DIY diagnosis: How an extreme athlete uncovered her genetic flaw - nikbackm
http://mosaicscience.com/story/diy-diagnosis-how-extreme-athlete-uncovered-her-genetic-flaw

======
kourt
I found their finances interesting. They seem to have made a very good living
(including covering expensive medical conditions such as a pacemaker and
travel from California to Mayo for treatment) by remodeling and reselling
houses on a very part-time basis for over 30 years.

------
jabelk
This is pretty cool. I like her learning style. I do the same thing, and I
love the process of going from looking up every other word to being able to
actually understand independently, even in small chunks.
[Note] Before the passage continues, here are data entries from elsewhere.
import Summits.Ventures.PercRepro.ProfileThreeMinors
import Summits.Ventures.PercRepro.CoIndepPairsDegree

/-!
# PercRepro — THE ROW `q = 3` OF (Π): THE SINGLE-POINT DELETION STEP AT A POINT WITHOUT SPLIT SETS
(p10, gen 6; `proofs/P10-Q3-NOSPLIT.md`; the minors' bookkeeping is in `ProfileThreeMinors`)

For a finite matroid `M`, a non-loop `z` and a level `u`, call a set `B ⊆ E ∖ z` **`z`-split** if `ρ(B) = 3`,
`u ≤ ρ(E ∖ B)`, `z` is a coloop of `E ∖ B` (deleting `z` lowers the rank of the complement) and `z ∉ cl(B)`.
`NoSplit M z u` says there is no `z`-split set.  This happens, for instance, when `z` lies on a line with at least
four points of a simple matroid (`ProfileThreeFourLine`): a set `B ∌ z` then either contains two points of
the line (so `z ∈ cl B`) or leaves two of them in `E ∖ B ∖ z` (so `z` is not a coloop of `E ∖ B`).

**Theorem A** (`three_mul_demand_le_of_noSplit`): without `z`-split sets, the rank-3 demand of `M` at level `u`
is paid by the rank-3 demand of `M ∖ z` at level `u` and the rank-2 demand of `M ／ z` at level `u − 1`:

  `3 · D₃(M; u) ≤ 3 · D₃(M ∖ z; u) + u · D₂(M ／ z; u − 1)`,      `D_q(M; u) = Σ_{ρ(B) = q} demand M q u B`.

Proof.  The rank-3 sets `B' ∋ z` correspond to the rank-2 sets `C = B' ∖ z` of `M ／ z`.  The loss of a rank-3
set `B ∌ z` under the deletion of `z` is nonzero only if `z` is a coloop of `E ∖ B`, and then (no split sets)
`z ∈ cl B`, so `B = C` for `B' = B ∪ z`; attaching that loss to `C` as well, the total demand attached to `C`
is `[u ≤ p'' + 1] · C(p'' + 1, u − 3)` with `p'' = ρ_{M／z}(E ∖ z ∖ C) = ρ(E ∖ C) − 1`, while the `(2, u−1)`-demand
of `C` in `M ／ z` is `[u − 1 ≤ p''] · C(p'', u − 3)`, and `3 · C(p''+1, u−3) ≤ u · C(p'', u−3)` for `p'' ≥ u − 1`
(`three_mul_choose_succ_le`).

**Corollary** (`profileIneq_three_of_noSplit`): with the tree's row `q = 2` on `M ／ z` (`hallIneq_two_all_direct`)
and the level split `#{ρ(S) = u} = #{ρ_{M∖z}(S) = u} + #{ρ_{M／z}(S) = u − 1}` (`card_levelSet_split`),
`(Π_{3,u})(M ∖ z) ⟹ (Π_{3,u})(M)` for every `u ≥ 4`.

Census (`mining/p10/g6/chk4.c`): on every simple matroid on `≤ 9` elements, every `4 ≤ u ≤ ρ(E)` with
`|E| ≥ u + 4`, every point without split sets satisfies the inequality (1,086,325 points at `|E| = 9`, 0 failures).

* `NoSplit` — no `z`-split set;
* `three_mul_choose_succ_le`, `three_mul_choose_le_mul` — the arithmetic `3 · C(p+1, k) ≤ (k+3) · C(p, k)`, `p ≥ k + 2`;
* `demand_attached_le` — the per-set bound; `loss_eq_zero`, `sum_loss_le` — the losses reindexed through `z`;
* **`three_mul_demand_le_of_noSplit`** (Theorem A); `profileIneq_two_all'`, `profileIneq_iff_demand`;
  **`profileIneq_three_of_noSplit`**.
-/

open scoped Matroid

namespace PercRepro.Cogirth

open Finset ThmH Skew Shadow Profile

variable {α : Type} [DecidableEq α] {M : Matroid α} [M.Finite]

/-! ### Split sets -/

/-- **No `z`-split set**: every rank-3 set `B ∌ z` with `u ≤ ρ(E ∖ B)` whose complement loses rank when `z` is
deleted has `z ∈ cl B`. -/
def NoSplit (M : Matroid α) [M.Finite] (z : α) (u : ℕ) : Prop :=
  ∀ B ∈ Rq M 3, z ∉ B → u ≤ rk M (gr M \ B) → rk M ((gr M \ B).erase z) < rk M (gr M \ B) → z ∈ clF M B

/-! ### Arithmetic -/

/-- `3 · C(p+1, k) ≤ (k+3) · C(p, k)` for `p ≥ k + 2`. -/
theorem three_mul_choose_succ_le {p k : ℕ} (h : k + 2 ≤ p) :
    3 * (p + 1).choose k ≤ (k + 3) * p.choose k := by
  have h1 := Nat.choose_mul_succ_eq p k
  have hpos : 0 < p + 1 - k := by omega
  apply Nat.le_of_mul_le_mul_right _ hpos
  calc 3 * (p + 1).choose k * (p + 1 - k) = 3 * ((p + 1).choose k * (p + 1 - k)) := by ring
    _ = 3 * (p.choose k * (p + 1)) := by rw [← h1]
    _ = p.choose k * (3 * (p + 1)) := by ring
    _ ≤ p.choose k * ((k + 3) * (p + 1 - k)) := by
        apply Nat.mul_le_mul_left
        have : (k + 3) * (p + 1 - k) = (k + 3) * (p + 1) - (k + 3) * k := by
          rw [Nat.mul_sub]
        rw [this]
        have h2 : (k + 3) * k + 3 * (p + 1) ≤ (k + 3) * (p + 1) := by nlinarith
        omega
    _ = (k + 3) * p.choose k * (p + 1 - k) := by ring

/-- The key bound: for `u ≥ 3` and `u − 1 ≤ p`, `3 · C(p+1, u−3) ≤ u · C(p, u−3)`. -/
theorem three_mul_choose_le_mul {u p : ℕ} (hu : 3 ≤ u) (hp : u - 1 ≤ p) :
    3 * (p + 1).choose (u - 3) ≤ u * p.choose (u - 3) := by
  have h := three_mul_choose_succ_le (p := p) (k := u - 3) (by omega)
  have : u - 3 + 3 = u := by omega
  rw [this] at h
  exact h

/-- **The per-set bound**: for a rank-3 set `B' ∋ z` and `C = B' ∖ z`, three times the demand of `B'` in `M`
plus three times the loss of `C` under the deletion of `z` is at most `u` times the `(2, u−1)`-demand of `C` in
`M ／ z`. -/
theorem demand_attached_le {z : α} (hz : M.Indep {z}) {u : ℕ} (hu : 3 ≤ u) {B' : Finset α}
    (hzB' : z ∈ B') :
    3 * (demand M 3 u B' + (demand M 3 u (B'.erase z) - demand (M ＼ ({z} : Set α)) 3 u (B'.erase z))) ≤
      u * demand (M ／ ({z} : Set α)) 2 (u - 1) (B'.erase z) := by
  rw [demand_contract_erase hz u hzB', demand_delete_eq_ite', sdiff_erase_erase_eq hzB']
  unfold demand
  set P := rk M (gr M \ B'.erase z) with hP
  set r := rk M (gr M \ B') with hr
  have hrP : r ≤ P := rk_mono_sub (sdiff_subset_sdiff (subset_refl _) (erase_subset z B'))
  -- the attached demand is at most `[u ≤ P] · C(P, u−3)`
  have hatt : demand M 3 u B' + ((if u ≤ P then P.choose (u - 3) else 0) -
      (if u ≤ r then r.choose (u - 3) else 0)) ≤ if u ≤ P then P.choose (u - 3) else 0 := by
    unfold demand
    rw [← hr]
    split_ifs with h1 h2 h2
    · have : r.choose (u - 3) ≤ P.choose (u - 3) := Nat.choose_le_choose _ hrP
      omega
    · omega
    · omega
    · omega
  refine le_trans (Nat.mul_le_mul_left 3 hatt) ?_
  split_ifs with h1 h2
  · have hP1 : P = (P - 1) + 1 := by omega
    rw [hP1]
    simp only [Nat.add_sub_cancel]
    exact three_mul_choose_le_mul hu (by omega)
  · omega
  · exact Nat.zero_le _
  · exact Nat.zero_le _

/-- The loss of a set `B ∌ z` under the deletion of `z` is zero unless `u ≤ ρ(E ∖ B)` and `z` is a coloop of
`E ∖ B`. -/
theorem loss_eq_zero {z : α} {u : ℕ} {B : Finset α}
    (h : ¬ (u ≤ rk M (gr M \ B) ∧ rk M ((gr M \ B).erase z) < rk M (gr M \ B))) :
    demand M 3 u B - demand (M ＼ ({z} : Set α)) 3 u B = 0 := by
  rw [demand_delete_eq_ite']
  unfold demand
  have hle : rk M ((gr M \ B).erase z) ≤ rk M (gr M \ B) := rk_mono_sub (erase_subset z _)
  by_cases h1 : u ≤ rk M (gr M \ B)
  · have heq : rk M ((gr M \ B).erase z) = rk M (gr M \ B) := by
      by_contra hne
      exact h ⟨h1, lt_of_le_of_ne hle hne⟩
    rw [heq, if_pos h1, Nat.sub_self]
  · rw [if_neg h1, Nat.zero_sub]

/-- **The losses of the sets avoiding `z` are dominated by the losses attached to the sets through `z`** (no
split sets): `Σ_{B ∈ R₃, z ∉ B} loss(B) ≤ Σ_{B' ∈ R₃, z ∈ B'} loss(B' ∖ z)`. -/
theorem sum_loss_le {z : α} (hz : M.Indep {z}) {u : ℕ} (hns : NoSplit M z u) :
    ∑ B ∈ (Rq M 3).filter (fun B => z ∉ B), (demand M 3 u B - demand (M ＼ ({z} : Set α)) 3 u B) ≤
      ∑ B' ∈ (Rq M 3).filter (fun B => z ∈ B),
        (demand M 3 u (B'.erase z) - demand (M ＼ ({z} : Set α)) 3 u (B'.erase z)) := by
  have hzE : z ∈ gr M := mem_gr_of_indep hz
  set loss : Finset α → ℕ := fun B => demand M 3 u B - demand (M ＼ ({z} : Set α)) 3 u B with hloss
  set s := (Rq M 3).filter (fun B => z ∉ B) with hs
  set t := (Rq M 3).filter (fun B => z ∈ B) with ht
  -- restrict to the sets with positive loss
  have h1 : ∑ B ∈ s, loss B = ∑ B ∈ s.filter (fun B => loss B ≠ 0), loss B := by
    rw [sum_filter_ne_zero]
  -- the image under `insert z` lies in `t`
  have hmaps : ∀ B ∈ s.filter (fun B => loss B ≠ 0), insert z B ∈ t := by
    intro B hB
    rw [mem_filter, hs, mem_filter] at hB
    obtain ⟨⟨hBR, hzB⟩, hl⟩ := hB
    have hcond : u ≤ rk M (gr M \ B) ∧ rk M ((gr M \ B).erase z) < rk M (gr M \ B) := by
      by_contra hc
      exact hl (loss_eq_zero hc)
    have hcl : z ∈ clF M B := hns B hBR hzB hcond.1 hcond.2
    have hBg : B ⊆ gr M := (mem_Rq.1 hBR).1
    rw [ht, mem_filter, mem_Rq]
    refine ⟨⟨insert_subset hzE hBg, ?_⟩, mem_insert_self _ _⟩
    have h3 : rk M B = 3 := by unfold rk; rw [(mem_Rq.1 hBR).2, ENat.toNat_coe]
    rw [← coe_rk, rk_insert_eq hzE hBg, if_pos hcl, h3]
  have hinj : Set.InjOn (fun B => insert z B) ((s.filter (fun B => loss B ≠ 0)) : Set (Finset α)) := by
    intro B hB B' hB' heq
    simp only [coe_filter, Set.mem_setOf_eq, hs, mem_filter] at hB hB'
    have hzB : z ∉ B := hB.1.2
    have hzB' : z ∉ B' := hB'.1.2
    have := congrArg (fun X => X.erase z) heq
    simp only [erase_insert hzB, erase_insert hzB'] at this
    exact this
  calc ∑ B ∈ s, loss B = ∑ B ∈ s.filter (fun B => loss B ≠ 0), loss B := h1
    _ = ∑ B' ∈ (s.filter (fun B => loss B ≠ 0)).image (fun B => insert z B), loss (B'.erase z) := by
        rw [sum_image hinj]
        apply sum_congr rfl
        intro B hB
        rw [mem_filter, hs, mem_filter] at hB
        rw [erase_insert hB.1.2]
    _ ≤ ∑ B' ∈ t, loss (B'.erase z) := by
        apply sum_le_sum_of_subset_of_nonneg
        · intro B' hB'
          rw [mem_image] at hB'
          obtain ⟨B, hB, rfl⟩ := hB'
          exact hmaps B hB
        · intros; exact Nat.zero_le _

/-- **THEOREM A (the per-point deletion step without split sets).**  For a non-loop `z` of a finite matroid `M`
without `z`-split sets at level `u ≥ 3`:
`3 · Σ_{ρ(B)=3} demand_M(B) ≤ 3 · Σ_{ρ_{M∖z}(B)=3} demand_{M∖z}(B) + u · Σ_{ρ_{M／z}(C)=2} demand_{M／z}(C; u−1)`. -/
theorem three_mul_demand_le_of_noSplit {z : α} (hz : M.Indep {z}) {u : ℕ} (hu : 3 ≤ u)
    (hns : NoSplit M z u) :
    3 * ∑ B ∈ Rq M 3, demand M 3 u B ≤
      3 * ∑ B ∈ Rq (M ＼ ({z} : Set α)) 3, demand (M ＼ ({z} : Set α)) 3 u B +
        u * ∑ C ∈ Rq (M ／ ({z} : Set α)) 2, demand (M ／ ({z} : Set α)) 2 (u - 1) C := by
  -- split the rank-3 sets of `M` by `z ∉ B` / `z ∈ B`
  have hsplit : ∑ B ∈ Rq M 3, demand M 3 u B =
      ∑ B ∈ (Rq M 3).filter (fun B => z ∉ B), demand M 3 u B +
        ∑ B ∈ (Rq M 3).filter (fun B => z ∈ B), demand M 3 u B := by
    rw [← sum_filter_add_sum_filter_not (Rq M 3) (fun B => z ∉ B)]
    congr 1
    apply sum_congr _ (fun _ _ => rfl)
    ext B; simp only [mem_filter, not_not]
  -- the sets avoiding `z`: demand in `M` = demand in `M ∖ z` + loss
  have hdel : ∑ B ∈ (Rq M 3).filter (fun B => z ∉ B), demand M 3 u B =
      ∑ B ∈ Rq (M ＼ ({z} : Set α)) 3, demand (M ＼ ({z} : Set α)) 3 u B +
        ∑ B ∈ (Rq M 3).filter (fun B => z ∉ B), (demand M 3 u B - demand (M ＼ ({z} : Set α)) 3 u B) := by
    rw [Rq_delete_eq_filter, ← sum_add_distrib]
    apply sum_congr rfl
    intro B _
    have := demand_delete_le (M := M) 3 u B z
    omega
  -- the contraction side, reindexed by the rank-3 sets through `z`
  rw [sum_Rq_contract_two hz, hsplit, hdel]
  have hterm := fun B' (hB' : B' ∈ (Rq M 3).filter (fun B => z ∈ B)) =>
    demand_attached_le hz hu (mem_filter.1 hB').2
  have hsum := sum_le_sum hterm
  rw [← mul_sum, ← mul_sum, sum_add_distrib] at hsum
  have hloss := sum_loss_le hz hns
  nlinarith [hsum, hloss]

/-! ### The corollaries -/

/-- `(Π_{2,u})` for every finite matroid and every `u > 2` (the tree's Hall form, family = all rank-2 sets). -/
theorem profileIneq_two_all' (N : Matroid α) [N.Finite] {u : ℕ} (hu : 2 < u) : ProfileIneq N 2 u :=
  hallIneq_two_all_direct hu N (Rq N 2) (subset_refl _) |>.trans
    (by exact_mod_cast card_le_card (filter_subset _ _))

/-- The demand form of a row: `Σ demand ≤ C(u,q) · #levelSet` ↔ `(Π_{q,u})`. -/
theorem profileIneq_iff_demand (q u : ℕ) (hqu : q ≤ u) (hpos : 0 < u.choose q) :
    ProfileIneq M q u ↔ ∑ B ∈ Rq M q, demand M q u B ≤ u.choose q * (levelSet M u).card := by
  unfold ProfileIneq
  have h : ∑ B ∈ Rq M q, (demand M q u B : ℚ) = (u.choose q : ℚ) * ∑ B ∈ Rq M q, price M q u B := by
    rw [mul_sum]
    apply sum_congr rfl
    intro B _
    rw [choose_mul_price_eq_demand q u hqu B]
  have hc : (0 : ℚ) < u.choose q := by exact_mod_cast hpos
  constructor
  · intro hle
    have : (∑ B ∈ Rq M q, (demand M q u B : ℚ)) ≤ (u.choose q : ℚ) * (levelSet M u).card := by
      rw [h]
      exact mul_le_mul_of_nonneg_left hle hc.le
    exact_mod_cast this
  · intro hle
    have hle' : (∑ B ∈ Rq M q, (demand M q u B : ℚ)) ≤ (u.choose q : ℚ) * (levelSet M u).card := by
      exact_mod_cast hle
    rw [h] at hle'
    exact le_of_mul_le_mul_left hle' hc

/-- **COROLLARY (the row `q = 3` lifts over a point without split sets).**  For a non-loop `z` with no `z`-split
set at level `u ≥ 4`: `(Π_{3,u})(M ∖ z) ⟹ (Π_{3,u})(M)`. -/
theorem profileIneq_three_of_noSplit {z : α} (hz : M.Indep {z}) {u : ℕ} (hu : 4 ≤ u) (hns : NoSplit M z u)
    (hdel : ProfileIneq (M ＼ ({z} : Set α)) 3 u) : ProfileIneq M 3 u := by
  have hpos : 0 < u.choose 3 := Nat.choose_pos (by omega)
  have hpos2 : 0 < (u - 1).choose 2 := Nat.choose_pos (by omega)
  rw [profileIneq_iff_demand 3 u (by omega) hpos]
  rw [profileIneq_iff_demand 3 u (by omega) hpos] at hdel
  have hcon := (profileIneq_iff_demand 2 (u - 1) (by omega) hpos2).1
    (profileIneq_two_all' (M ／ ({z} : Set α)) (by omega))
  have hA := three_mul_demand_le_of_noSplit hz (by omega) hns
  have hlev := card_levelSet_split hz (u := u) (by omega)
  -- `u · C(u−1, 2) = 3 · C(u, 3)`
  have hch : u * (u - 1).choose 2 = 3 * u.choose 3 := by
    have h1 : (u - 1 + 1) * (u - 1).choose 2 = (u - 1 + 1).choose (2 + 1) * (2 + 1) :=
      Nat.add_one_mul_choose_eq (u - 1) 2
    have h2 : u - 1 + 1 = u := by omega
    rw [h2, show (2 : ℕ) + 1 = 3 from rfl] at h1
    omega
  have : 3 * ∑ B ∈ Rq M 3, demand M 3 u B ≤ 3 * (u.choose 3 * (levelSet M u).card) := by
    calc 3 * ∑ B ∈ Rq M 3, demand M 3 u B
        ≤ 3 * ∑ B ∈ Rq (M ＼ ({z} : Set α)) 3, demand (M ＼ ({z} : Set α)) 3 u B +
            u * ∑ C ∈ Rq (M ／ ({z} : Set α)) 2, demand (M ／ ({z} : Set α)) 2 (u - 1) C := hA
      _ ≤ 3 * (u.choose 3 * (levelSet (M ＼ ({z} : Set α)) u).card) +
            u * ((u - 1).choose 2 * (levelSet (M ／ ({z} : Set α)) (u - 1)).card) := by
          gcongr
      _ = 3 * (u.choose 3 * (levelSet M u).card) := by
          rw [hlev]
          nlinarith [hch]
  omega


end PercRepro.Cogirth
> She scratched around in Google until she found uploaded PDFs of the articles
> she wanted. She would read an abstract and Google every word she didn’t
> understand. When those searches snowballed into even more jargon, she’d
> Google that, too. The expanding tree of gibberish seemed infinite—apoptosis,
> phenotypic, desmosome—until, one day, it wasn’t. “You get a feeling for
> what’s being said,” Kim says. “Pretty soon you start to learn the language.”

------
dnautics
This is really quite amazing, but I'm not surprised. My personal (biased
belief, because I've done basically the same thing, except on a less dire
system) is that a lot of real biology discovery needs "active, attentive
thinking" to identify, and not "big data" in the sense of the standard
bioinformatics approach (although certainly massively parallel algorithms are
useful for, say, assembling shotgun sequencing).

------
Mz
Basically, she identified which gene was likely responsible for two separate
but potentially related conditions:

 _As Kim read about these conditions and their symptoms, she saw her entire
medical history reflected back at her—the contracted muscles in her neck and
back, her slightly misaligned hips and the abnormal curve in her spine. She
saw her Charcot–Marie–Tooth disease.

She also saw a heart disorder linked to the LMNA gene that wasn’t ARVC but
which doctors sometimes mistake for it. “Everything was encapsulated,” she
says. “It was like an umbrella over all of my phenotypes. I thought: this has
to be the unifying principle.”_

She also had been essentially self-treating for many years without a
diagnosis.

------
dang
Url changed from [http://arstechnica.com/science/2014/08/diy-diagnosis-how-
an-...](http://arstechnica.com/science/2014/08/diy-diagnosis-how-an-extreme-
athlete-uncovered-her-genetic-flaw/), which points (at the very end) to this.